Quante volte, di fronte a situazioni di difficoltà, di preoccupazioni, di lutto, a maggior ragione se riguardano persone che conosciamo poco, ci lasciamo scappare frasette di circostanza del tipo: «Non dovresti piangere, pensa a chi sta peggio di te»; «devi calmarti, è esagerata tutta questa ansia»; «vedrai che tutto si risolve, poi andrà meglio, passerà»… nulla di più sbagliato, spiegano gli psicologi.
Oggi il Vangelo illustra che puoi invitare gli altri a non preoccuparsi solamente se, rischiando la tua contaminazione, tocchi con mano il dramma del singolo e delle sue relazioni.
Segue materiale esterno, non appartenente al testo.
import Summits.BirchSwinnertonDyer.BirchSwinnertonDyer.Theorems.CumulativeHeegnerLeopoldtRedSplitControlAtThreeShaDualFiniteDuality
import Summits.BirchSwinnertonDyer.BirchSwinnertonDyer.Theorems.CumulativeHeegnerLeopoldtRedSplitControlAtThreeShaDualNewPlace
import Summits.BirchSwinnertonDyer.BirchSwinnertonDyer.Theorems.SchneiderFreeAdditiveX3PoitouTateBidualTransport
import HarnessLib

/-!
# Poitou–Tate: the annihilator of `Ш¹(K, M^D)` in `H¹(K, M^D)^*` is the image of `γ¹`
# (the algebraic half of Milne I Thm. 4.10 (a) `Ш²(K, M) ≅ Ш¹(K, M^D)^*`, from Thm. 4.10 (b) for Selmer structures)

Cell `bsd-wall`, seat `bsd-line-chl-p2` g5 — WIDTH PROVER on crux K4 `RedSplitControlAtThree`
(stmt-BirchSwinnertonDyer-24200) of route `CumulativeHeegnerLeopoldt`, `--supports` that item.  K4 is landed
BY NAME modulo exactly the two Poitou–Tate named facts (`RedSplitControlAtThreeOfFacts.redSplitControlAtThree_of_poitouTate`):
PT1 `poitouTate_selmerStructure_duality` (item 20461; being discharged by Route A of cell `bsd-schneider`:
Tate's duality theorem for the idèle class formation + the readout of `P¹`) and PT2 `poitouTate_sha_tateDual`
(item 20462; Milne I 4.10 (a), `Ш²(K, M) × Ш¹(K, M^D) → ℤ/n` perfect; no owner so far), which K4 consumes only
as the inequality `#Ш²(K, E[3^k]) ≤ #Ш¹(K, E[3^k]^D)` (weak-Leopoldt atom `H²(Γ_K, E[3^∞]) = 0`).  This file
proves, as KERNEL theorems over the tree's Galois cohomology, the step of Milne's proof of 4.10 (a) which is
pure "finite duality + Selmer structures", so that PT2 is reduced to the SAME Route-A input as PT1:

THE STATEMENT (`exists_family_sum_localTatePairing_eq`).  Let `inv` be a family of local invariant maps
with local Tate duality at the finite places (`IsPerfect`), Milne I Thm. 2.6 (`UnramifiedOrthogonal`) and
Poitou–Tate for Selmer structures (`SelmerComplement`, Howard Thm. 2.1.11 = Milne I 4.10 (b) `Ker γ¹ ⊆ Im β¹`);
let `M` be a finite discrete `Γ_K`-module killed by `n`, unramified outside the finite `S₀ ⊇ {v ∣ ∞} ∪ {v ∣ n}`,
`M^D = Hom(M, μₙ)`.  Then for EVERY additive `φ : H¹(K, M^D) → ℤ/n` vanishing on the classes that are
locally zero at all finite places (for `K` totally complex: vanishing on `Ш¹(K, M^D)`,
`exists_family_sum_localTatePairing_eq_of_isTotallyComplex`) there are a finite `S₁ ⊇ S₀` and ONE family
`t = (t_v)_v ∈ P¹(K, M)` (`t_v ∈ H¹(K_v, M)`, `t_w = 0` at `w ∣ ∞`, `t_v ∈ H¹_ur(K_v, M)` for `v ∉ S₁`) with

  `φ(y) = ∑_{v ∈ S} inv_v (t_v ∪ y_v)`   for all `y ∈ H¹(K, M^D)` and all finite `S ⊇ S₁` off which `y`
  is unramified (the sum is `γ¹(t)(y)`; terms off `S` vanish, both classes being unramified).

That is: **`Ш¹(K, M^D)^⊥ ⊆ γ¹(P¹(K, M))` in `Hom(H¹(K, M^D), ℤ/n)`** — the converse inclusion being trivial.
WHY THIS IS THE MISSING HALF OF 4.10 (a): Route A gives (from `0 → K̄ˣ → J̄ → C̄ → 0`, Tate's `α¹` and the
readout) `Ш²(K, M) ≅ coker (P¹(K, M) —γ¹→ H¹(K, M^D)^*)`; with the present theorem
`coker γ¹ = H¹(K, M^D)^*/Ш¹(K, M^D)^⊥ ≅ Ш¹(K, M^D)^*`, whence `#Ш²(K, M) = #Ш¹(K, M^D)` and the perfect
pairing.  (In Milne's proof this is the topological statement "`β¹(H¹(K, M^D))` is discrete, hence closed,
in the locally compact `P¹(K, M^D)`"; here it is proved algebraically.)

THE PROOF (§4).  (1) `exists_finset_forall_localization_eq_zero`: the groups
`Ш¹_S = {x : x_v = 0 (v ∈ S_f), x unramified off S}` decrease with `S` inside the finite `Ш¹_{S₀}`
(`SelmerFinite.finite_selmerGroup_of_isUnramifiedOutside`), so for `S₁` large `Ш¹_{S₁}(M) = Ш¹(M)` and
`Ш¹_{S₁}(M^D) = Ш¹(M^D)` at the finite places.  (2) On `A₁ = {y unramified off S₁}` the functional `φ`
kills `ker (A₁ → ∏_{v ∈ S₁,f} H¹(K_v, M^D)) = Ш¹_{S₁}(M^D)`, so factors through the image and — the local
pairings summing to a PERFECT pairing of the finite products — is `∑_{v ∈ S₁,f} ⟨t¹_v, ·⟩` there
(`exists_apply_eq_of_bijective`, characters of a subgroup extend, by counting).  (3) For a finite `v₀ ∉ S₁`,
`H¹_{S₁ ∪ {v₀}}(K, M^D) ↠ H¹(K_{v₀}, M^D)/H¹_ur` (`exists_localization_sub_mem_unramifiedSubgroup`: Howard
2.1.11 for `strict_{S₁∪{v₀}} ≤ strict_{S₁}` on `M`, whose `H¹ = Ш¹_{S₁}(M) = Ш¹(M)` pairs to zero with
everything, and `(H¹_ur)^* = H¹_ur`); hence `φ − ∑_{S₁,f}⟨t¹_v, ·⟩` restricted to those classes is a
functional on `H¹(K_{v₀}, M^D)/H¹_ur`, equal to `⟨t_{v₀}, ·⟩` for a unique `t_{v₀}`, which is unramified
(Milne I 2.6).  (4) Induction on the ramification of `y` off `S₁`, peeling one place at a time with (3).

HONEST FRAMING.  Theorems only (no definition, no named fact, no `sorry`, no instance); CONDITIONAL on
nothing but its displayed hypotheses (the three PT1 properties of the family); closes no item by itself;
the Summits-side K4 / UTD #5 / SOED / 19295 consumers still need PT2 itself (or its counting half) —
this is infrastructure toward it, filed `--supports stmt-BirchSwinnertonDyer-24200`.  BSD is not proved
by any of this.

References: [MilneADT2006] I Cor. 2.3, Thm. 2.6, Lemma 4.8, Thm. 4.10 (a)(b) and its proof (pp. 56–60);
[Howard2004HeegnerKolyvagin] Def. 2.1.6, 2.1.10, Thm. 2.1.11; [Harari2020] Thm. 17.13; [Tate1963DualityICM].
-/

noncomputable section

open Function NumberField IsDedekindDomain
open scoped NumberField

universe u

set_option linter.dupNamespace false
set_option autoImplicit false

namespace Summit.BirchSwinnertonDyer.BirchSwinnertonDyer.Theorems.PoitouTateShaAnnihilator

open Literature.NumberTheory.GaloisRepresentations
open Literature.NumberTheory.GaloisRepresentations.DiscreteGaloisModule (mu localTatePairingZMod tateDual
  unramifiedSubgroup SelmerStructure)
open Literature.NumberTheory.GaloisCohomology

/-! ## §1 The annihilator of `Ш¹` is the image of `γ¹` -/

section Main

variable {K : Type u} [Field K] [NumberField K] {M : Type u} [AddCommGroup M] [TopologicalSpace M]
  [DiscreteTopology M] [Finite M] {n : ℕ} [NeZero n]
Esclusivamente quando rimuovi la causa delle lacrime puoi dire in verità «non piangere». Il risuscitamento del figlio della vedova di Nain è modellato su altri racconti del Primo Testamento, si pensi a Elia che alle porte di Sarepta aveva restituito alla madre vedova il suo unico figlio morto.
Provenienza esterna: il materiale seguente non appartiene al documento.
import Summits.CriticalPhenomena.PercolationContinuityZ3.Theorems.PercNearOneGluingNoHeavyLowerTailSahiParamLayer

/-!
# `NoHeavyLowerTail` (crux stmt-CriticalPhenomena-4575), Sahi programme P1: the TWO-LAYER class — where the smallest open
# lattices of Sahi's conjecture actually live

Support file (Sahi cell, seat `prim-sahi-p1`, generation 5; `--supports stmt-CriticalPhenomena-4575`).  Pure proofs, no
definitions, standard axioms.  Specialisation `T = Fin 2`, `d = 2` of the parametrised layers of `…SahiParamLayer` (every
probability weight on the two-point chain is FKG):

* `twoLayer_iff_fkg n` / `twoLayer_iff_uniform n`: Sahi's `E_n ≥ 0` for every FKG probability weight on every
  `[2] × [b+1]²` ⟺ for every product weight `ν ⊗ g ⊗ g'` on `[2] × [K+1]²` ⟺ for every `ν ⊗ uniform([M]²)` — TWO COUPLED
  COPIES of Lieb–Sahi's discrete square: monotone families on `{0,1} × [M]²` under the weight `ν(t)/M²`.  At `n = 3` and
  indicator functions (`twoLayer_three_iff_upSets`, layer cake) this is the "two-row Lieb–Sahi inequality": for three
  pairs of staircases `a ≥ a'`, `b ≥ b'`, `c ≥ c'` in `𝒜(M)` and `λ ∈ [0,1]`, `E_3 ≥ 0` for the moments
  `E(a,a') = ((1−λ)S(a) + λS(a'))/M²`, `E(ab) = ((1−λ)S(a∧b) + λS(a'∧b'))/M²`, … .
* `twoLayer_of_fkg_grid_three` / `twoLayer_of_uniformGrid_three`: layer three (`W(3,n)`, equivalently `U(3,n)`) implies
  the two-layer statement (zero extension along the sublattice `[2]×[b+1]² ↪ [b+2]³`, `twoLayer_embedding`).
* What two layers settle, at the same order `n`: every FKG weight on every `[2]×[a+1]×[c+1]`
  (`sahiPositive_twoChainProd_of_twoLayer`), on `V+pt = 2 × WithBot(2²)` (`sahiPositive_withBotSqTwo_of_twoLayer`), on
  `Λ+pt = 2 × WithTop(2²)` (`sahiPositive_withTopSqTwo_of_twoLayer`), on `[2]×[2]×[3]` (`sahiPositive_prod223_of_twoLayer`)
  — ALL the smallest lattices on which Sahi's conjecture is not a tree theorem, except `2⁴` (width 4).  So the first open
  problem of this programme is not "the cube `[M]³`" but the thinner two-layer statement; orders `n ≤ 2` are theorems
  (`twoLayer_of_order_le_two`).

Census (this seat, code `prim-sahi-p1/code/gen5/tworow.c`): the two-row Lieb–Sahi inequality holds for `M ≤ 4` and EVERY
`λ ∈ [0,1]` (all 916 395 060 sorted triples of staircase pairs at `M = 4`; the cubic in `λ` minimised exactly on `[0,1]`;
0 negative).  Nothing open is asserted: the two-layer statement appears only as a hypothesis or as one side of an
equivalence.  New mathematics (the organisation), standard ingredients.
-/

namespace Summit.CriticalPhenomena.PercolationContinuityZ3.Theorems.SahiLayer

open Finset Function Filter Topology Literature.Combinatorics.Sahi2008 ProductChains SahiWidth SahiTwoDim SahiThreeDim
open scoped BigOperators

noncomputable section

/-! ## The two-layer class: `T = Fin 2`, `d = 2` -/

section TwoLayer

variable {n : ℕ}

/-- **THE TWO-LAYER CLASS, product ⟺ FKG**: Sahi's `E_n ≥ 0` for every product weight `ν ⊗ g ⊗ g'` on `[2] × [K+1]²`
(`ν` any probability weight on the two-point chain) ⟺ for every FKG probability weight on every `[2] × [b+1]²`. [this work] -/
theorem twoLayer_iff_fkg (n : ℕ) :
    (∀ (K : ℕ) (ν : Fin 2 → ℝ), (∀ t, 0 ≤ ν t) → ∑ t, ν t = 1 → ∀ (g : Fin 2 → Fin (K + 1) → ℝ), (∀ i u, 0 ≤ g i u) →
      (∀ i, ∑ u, g i u = 1) → SahiPositive (fun x : Fin 2 × (Fin 2 → Fin (K + 1)) => ν x.1 * ∏ i, g i (x.2 i)) n) ↔
    ∀ (b : ℕ) (μ : Fin 2 × (Fin 2 → Fin (b + 1)) → ℝ), IsFKGMeasure μ → SahiPositive μ n := by
  rw [← param_grid_iff_fkg (Fin 2) 2 n]
  exact ⟨fun H K ν hν g hg0 hg1 => H K ν hν.nonneg hν.sum_eq_one g hg0 hg1,
    fun H K ν h0 h1 g hg0 hg1 => H K ν (isFKGMeasure_of_linearOrder h0 h1) g hg0 hg1⟩

/-- **THE TWO-LAYER CLASS, FKG ⟺ uniform**: … ⟺ Sahi's `E_n ≥ 0` for every weight `ν(t)/M²` on `[2] × [M]²` — two coupled
copies of Lieb–Sahi's discrete square (`ν` a probability weight on `{0,1}`, `M ≥ 1`). [this work] -/
theorem twoLayer_iff_uniform (n : ℕ) :
    (∀ (b : ℕ) (μ : Fin 2 × (Fin 2 → Fin (b + 1)) → ℝ), IsFKGMeasure μ → SahiPositive μ n) ↔
    ∀ (ν : Fin 2 → ℝ), (∀ t, 0 ≤ ν t) → ∑ t, ν t = 1 → ∀ M, 0 < M →
      SahiPositive (fun x : Fin 2 × (Fin 2 → Fin M) => ν x.1 * ((1 : ℝ) / (M : ℝ) ^ 2)) n := by
  rw [param_fkg_iff_uniform (Fin 2) 2 n]
  exact ⟨fun H ν h0 h1 M hM => H ν (isFKGMeasure_of_linearOrder h0 h1) M hM,
    fun H ν hν M hM => H ν hν.nonneg hν.sum_eq_one M hM⟩

/-- **Order three, indicator form (the two-row Lieb–Sahi inequality)**: the two-layer statement at `n = 3` is equivalent to
`E_3(1_A, 1_B, 1_C) ≥ 0` for all up-sets `A, B, C` of `[2] × [M]²` under the weights `ν(t)/M²` (layer cake,
`sahiPositive_iff_indicators`). [this work] -/
theorem twoLayer_three_iff_upSets :
    (∀ (ν : Fin 2 → ℝ), (∀ t, 0 ≤ ν t) → ∑ t, ν t = 1 → ∀ M, 0 < M →
      SahiPositive (fun x : Fin 2 × (Fin 2 → Fin M) => ν x.1 * ((1 : ℝ) / (M : ℝ) ^ 2)) 3) ↔
    ∀ (ν : Fin 2 → ℝ), (∀ t, 0 ≤ ν t) → ∑ t, ν t = 1 → ∀ M, 0 < M →
      ∀ U : Fin 3 → Finset (Fin 2 × (Fin 2 → Fin M)), (∀ i, IsUpperSet ((U i : Finset _) : Set (Fin 2 × (Fin 2 → Fin M)))) →
        0 ≤ sahiE (fun x : Fin 2 × (Fin 2 → Fin M) => ν x.1 * ((1 : ℝ) / (M : ℝ) ^ 2)) 3 (fun i => setInd (U i)) := by
  classical
  constructor
  · intro H ν h0 h1 M hM U hU
    exact (sahiPositive_iff_indicators _ 3).1 (H ν h0 h1 M hM) U hU
  · intro H ν h0 h1 M hM
    exact (sahiPositive_iff_indicators _ 3).2 (H ν h0 h1 M hM)

/-! ### Layer three implies the two-layer statement -/

/-- The sublattice `[2] × [b+1]² ↪ [b+2]³`, `(t, ω) ↦ (t, ω_0, ω_1)`. [folklore] -/
theorem twoLayer_embedding (b : ℕ) :
    ∃ e : Fin 2 × (Fin 2 → Fin (b + 1)) → (Fin 3 → Fin (b + 1 + 1)), Function.Injective e ∧
      (∀ x y, e (x ⊓ y) = e x ⊓ e y) ∧ (∀ x y, e (x ⊔ y) = e x ⊔ e y) := by
  have h2 : 2 ≤ b + 1 + 1 := by omega
  refine ⟨fun x => Fin.cons (Fin.castLE h2 x.1) (fun i => Fin.castSucc (x.2 i)), ?_, ?_, ?_⟩
  · intro x y hxy
    have h0 := congrFun hxy 0
    simp only [Fin.cons_zero] at h0
    refine Prod.ext (Fin.castLE_injective h2 h0) (funext fun i => ?_)
    have hi := congrFun hxy i.succ
    simp only [Fin.cons_succ] at hi
    exact Fin.castSucc_injective _ hi
  · intro x y
    funext j
    refine Fin.cases ?_ (fun i => ?_) j
    · simp only [Pi.inf_apply, Fin.cons_zero, Prod.fst_inf]
      exact (Fin.strictMono_castLE h2).monotone.map_inf _ _
    · simp only [Pi.inf_apply, Fin.cons_succ, Prod.snd_inf]
      exact Fin.strictMono_castSucc.monotone.map_inf _ _
  · intro x y
    funext j
    refine Fin.cases ?_ (fun i => ?_) j
    · simp only [Pi.sup_apply, Fin.cons_zero, Prod.fst_sup]
      exact (Fin.strictMono_castLE h2).monotone.map_sup _ _
    · simp only [Pi.sup_apply, Fin.cons_succ, Prod.snd_sup]
      exact Fin.strictMono_castSucc.monotone.map_sup _ _

/-- **Layer three ⟹ two layers**: if every FKG probability weight on every grid `[b+1]³` is Sahi-positive at order `n`
(`W(3,n)`), then so is every FKG probability weight on every `[2] × [b+1]²`. [this work] -/
theorem twoLayer_of_fkg_grid_three
    (W3 : ∀ (b : ℕ) (μ : (Fin 3 → Fin (b + 1)) → ℝ), IsFKGMeasure μ → SahiPositive μ n)
    {b : ℕ} {μ : Fin 2 × (Fin 2 → Fin (b + 1)) → ℝ} (hμ : IsFKGMeasure μ) : SahiPositive μ n := by
  classical
  obtain ⟨e, he, hinf, hsup⟩ := twoLayer_embedding b
  exact sahiPositive_of_latticeEmbedding_order e he hinf hsup (W3 (b + 1)) hμ

/-- **Layer three in uniform form ⟹ two layers**: under `U(3,n)` (the uniform weight on every box `[M]³` is Sahi-positive at
order `n`), every FKG probability weight on every `[2] × [b+1]²` is Sahi-positive at order `n`. [this work] -/
theorem twoLayer_of_uniformGrid_three
    (hU : ∀ M, 0 < M → SahiPositive (fun _ : Fin 3 → Fin M => (1 : ℝ) / (M : ℝ) ^ 3) n)
    {b : ℕ} {μ : Fin 2 × (Fin 2 → Fin (b + 1)) → ℝ} (hμ : IsFKGMeasure μ) : SahiPositive μ n :=
  twoLayer_of_fkg_grid_three ((fkg_grid_iff_uniform 3 n).1 hU) hμ

/-! ### What the two-layer statement settles -/

/-- **`[2]×[a+1]×[c+1]` is two-layer**: under the two-layer statement at order `n`, every FKG probability weight on
`Fin 2 × Fin (a+1) × Fin (c+1)` is Sahi-positive at order `n` (sublattice of `[2]×[b+1]²`, `b = max a c`). [this work] -/
theorem sahiPositive_twoChainProd_of_twoLayer
    (TL : ∀ (b : ℕ) (μ : Fin 2 × (Fin 2 → Fin (b + 1)) → ℝ), IsFKGMeasure μ → SahiPositive μ n)
    {a c : ℕ} {μ : Fin 2 × (Fin (a + 1) × Fin (c + 1)) → ℝ} (hμ : IsFKGMeasure μ) : SahiPositive μ n := by
  classical
  have ha : a + 1 ≤ max a c + 1 := by omega
  have hc : c + 1 ≤ max a c + 1 := by omega
  refine sahiPositive_of_latticeEmbedding_order
    (fun x : Fin 2 × (Fin (a + 1) × Fin (c + 1)) => (x.1, ![Fin.castLE ha x.2.1, Fin.castLE hc x.2.2]))
    ?_ ?_ ?_ (TL (max a c)) hμ
  · intro x y hxy
    obtain ⟨h1, h2⟩ := Prod.mk.inj hxy
    have h20 := congrFun h2 0
    have h21 := congrFun h2 1
    simp only [Matrix.cons_val_zero, Matrix.cons_val_one] at h20 h21
    exact Prod.ext h1 (Prod.ext (Fin.castLE_injective ha h20) (Fin.castLE_injective hc h21))
  · intro x y
    refine Prod.ext rfl (funext fun i => ?_)
    fin_cases i
    · simp only [Prod.snd_inf, Pi.inf_apply, Fin.zero_eta, Matrix.cons_val_zero, Prod.fst_inf]
      exact (Fin.strictMono_castLE ha).monotone.map_inf _ _
    · simp only [Prod.snd_inf, Pi.inf_apply, Fin.mk_one, Matrix.cons_val_one, Prod.snd_inf]
      exact (Fin.strictMono_castLE hc).monotone.map_inf _ _
  · intro x y
    refine Prod.ext rfl (funext fun i => ?_)
    fin_cases i
    · simp only [Prod.snd_sup, Pi.sup_apply, Fin.zero_eta, Matrix.cons_val_zero, Prod.fst_sup]
      exact (Fin.strictMono_castLE ha).monotone.map_sup _ _
    · simp only [Prod.snd_sup, Pi.sup_apply, Fin.mk_one, Matrix.cons_val_one, Prod.snd_sup]
      exact (Fin.strictMono_castLE hc).monotone.map_sup _ _

/-- **The two-layer class in product-of-chains form**: the two-layer statement at order `n` is equivalent to order-`n` Sahi
positivity of every FKG probability weight on every product `[2]×[a+1]×[c+1]` of the two-point chain with two finite chains.
[this work] -/
theorem twoLayer_iff_twoChainProd (n : ℕ) :
    (∀ (b : ℕ) (μ : Fin 2 × (Fin 2 → Fin (b + 1)) → ℝ), IsFKGMeasure μ → SahiPositive μ n) ↔
    ∀ (a c : ℕ) (μ : Fin 2 × (Fin (a + 1) × Fin (c + 1)) → ℝ), IsFKGMeasure μ → SahiPositive μ n := by
  classical
  refine ⟨fun TL a c μ hμ => sahiPositive_twoChainProd_of_twoLayer TL hμ, fun H b μ hμ => ?_⟩
  refine sahiPositive_of_latticeEmbedding_order
    (fun x : Fin 2 × (Fin 2 → Fin (b + 1)) => (x.1, (x.2 0, x.2 1))) ?_ ?_ ?_ (H b b) hμ
  · intro x y hxy
    obtain ⟨h1, h2⟩ := Prod.mk.inj hxy
    obtain ⟨h20, h21⟩ := Prod.mk.inj h2
    refine Prod.ext h1 (funext fun i => ?_)
    fin_cases i
    · exact h20
    · exact h21
  · intro x y; rfl
  · intro x y; rfl

/-- **`[2]×[2]×[3]` (12 elements, the smallest lattice on which Sahi's conjecture is not a tree theorem) is two-layer.**
[this work] -/
theorem sahiPositive_prod223_of_twoLayer
    (TL : ∀ (b : ℕ) (μ : Fin 2 × (Fin 2 → Fin (b + 1)) → ℝ), IsFKGMeasure μ → SahiPositive μ n)
    {μ : Fin 2 × (Fin 2 × Fin 3) → ℝ} (hμ : IsFKGMeasure μ) : SahiPositive μ n :=
  sahiPositive_twoChainProd_of_twoLayer (a := 1) (c := 2) TL hμ

/-- **`V+pt = WithBot(2²)×2` is two-layer**: under the two-layer statement at order `n`, every FKG probability weight on
`Fin 2 × WithBot (Fin 2 × Fin 2)` is Sahi-positive at order `n` (embedding `⊥ ↦ (0,0)`, `(u,v) ↦ (u+1,v+1)` of `WithBot(2²)`
into `[3]²`, checked by `decide`). [this work] -/
theorem sahiPositive_withBotSqTwo_of_twoLayer
    (TL : ∀ (b : ℕ) (μ : Fin 2 × (Fin 2 → Fin (b + 1)) → ℝ), IsFKGMeasure μ → SahiPositive μ n)
    {μ : Fin 2 × WithBot (Fin 2 × Fin 2) → ℝ} (hμ : IsFKGMeasure μ) : SahiPositive μ n :=
  sahiPositive_of_latticeEmbedding_order
    (fun x : Fin 2 × WithBot (Fin 2 × Fin 2) =>
      (x.1, WithBot.recBotCoe (![0, 0] : Fin 2 → Fin 3) (fun p => ![Fin.succ p.1, Fin.succ p.2]) x.2))
    (by decide) (by decide) (by decide) (TL 2) hμ

/-- **`Λ+pt = WithTop(2²)×2` is two-layer** (embedding `(u,v) ↦ (u,v)`, `⊤ ↦ (2,2)` of `WithTop(2²)` into `[3]²`).
[this work] -/
theorem sahiPositive_withTopSqTwo_of_twoLayer
    (TL : ∀ (b : ℕ) (μ : Fin 2 × (Fin 2 → Fin (b + 1)) → ℝ), IsFKGMeasure μ → SahiPositive μ n)
    {μ : Fin 2 × WithTop (Fin 2 × Fin 2) → ℝ} (hμ : IsFKGMeasure μ) : SahiPositive μ n :=
  sahiPositive_of_latticeEmbedding_order
    (fun x : Fin 2 × WithTop (Fin 2 × Fin 2) =>
      (x.1, WithTop.recTopCoe (![2, 2] : Fin 2 → Fin 3) (fun p => ![Fin.castSucc p.1, Fin.castSucc p.2]) x.2))
    (by decide) (by decide) (by decide) (TL 2) hμ

/-- **The two-layer statement holds at orders `n ≤ 2`** (every FKG weight is Sahi-positive at orders `≤ 2`: `E_1 = E ≥ 0`,
`E_2` = FKG). [folklore] -/
theorem twoLayer_of_order_le_two (hn : n ≤ 2) (b : ℕ) (μ : Fin 2 × (Fin 2 → Fin (b + 1)) → ℝ)
    (hμ : IsFKGMeasure μ) : SahiPositive μ n :=
  twoLayer_of_uniformGrid_three (uniformGrid_of_order_le_two hn) hμ

end TwoLayer

end

end Summit.CriticalPhenomena.PercolationContinuityZ3.Theorems.SahiLayer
Ma pure Eliseo aveva operato un risuscitamento a Sunem, vicino a Naim; e lo stesso Eliseo guarì un comandante militare straniero di nome Naaman, una storia che ci ricorda l’episodio precedente letto ieri. Ieri un uomo, oggi una donna; anche in questo caso scopriamo la tenerezza degli affetti e al contempo ascoltiamo per noi gli ordini perentori del Signore: «Uomo nuovo, parlo proprio con te: risorgi!».
Gesù non solo guarisce e resuscita con gesti profetici ma mostra anche che Dio in prima persona ha vissuto e vinto la morte, per tutti. Questa è la fama, l’evangelo, la buona notizia che si deve diffondere in tutte le periferie; a partire dai più discriminati, dai più disprezzati, dai più bisognosi, ben rappresentati da una vedova indifesa, messa alla porta, emarginata dalla comunità. Se lei aveva perso la possibilità di una discendenza, Dio opera dentro al suo Popolo, sempre più dilatato, per spalancare la salvezza: guarigione, risuscitamento e perdono dei peccati, che tutto compendia.
Non è quindi una visitina di cortesia, come quelle delle nostre paroline di circostanza, ma è un operare deciso, che fa davvero ciò che promette, camminando con i suoi discepoli, in ascolto degli affetti e alla presenza di tutto il suo Popolo che lo glorifica. Questa visita coinvolgente sorge per rischiarare coloro che stanno nell’ombra della morte; così ogni carne, quando facciamo uscire fuori questa buona notizia, vede la salvezza di Dio.
Commento a cura di:
Piotr Zygulski, nato a Genova nel 1993, dopo gli studi in Economia all’Università di Genova ha ottenuto la Laurea Magistrale in Filosofia ed Etica delle Relazioni all’Università di Perugia e in Ontologia Trinitaria all’Istituto Universitario Sophia di Loppiano (FI), dove attualmente è dottorando in studi teologici interreligiosi. Dirige la rivista di dibattito ecclesiale “Nipoti di Maritain” (sito).
Tra le pubblicazioni: Il Battesimo di Gesù. Un’immersione nella storicità dei Vangeli, Postfazione di Gérard Rossé, EDB 2019.
Qui puoi continuare a leggere altri commenti al Vangelo del giorno.
Ragazzo, dico a te, àlzati!
Dal Vangelo secondo Luca
Lc 7, 11-17
In quel tempo, Gesù si recò in una città chiamata Nain, e con lui camminavano i suoi discepoli e una grande folla.
Quando fu vicino alla porta della città, ecco, veniva portato alla tomba un morto, unico figlio di una madre rimasta vedova; e molta gente della città era con lei.
Vedendola, il Signore fu preso da grande compassione per lei e le disse: «Non piangere!». Si avvicinò e toccò la bara, mentre i portatori si fermarono. Poi disse: «Ragazzo, dico a te, àlzati!». Il morto si mise seduto e cominciò a parlare. Ed egli lo restituì a sua madre.
Tutti furono presi da timore e glorificavano Dio, dicendo: «Un grande profeta è sorto tra noi», e: «Dio ha visitato il suo popolo». Questa fama di lui si diffuse per tutta quanta la Giudea e in tutta la regione circostante.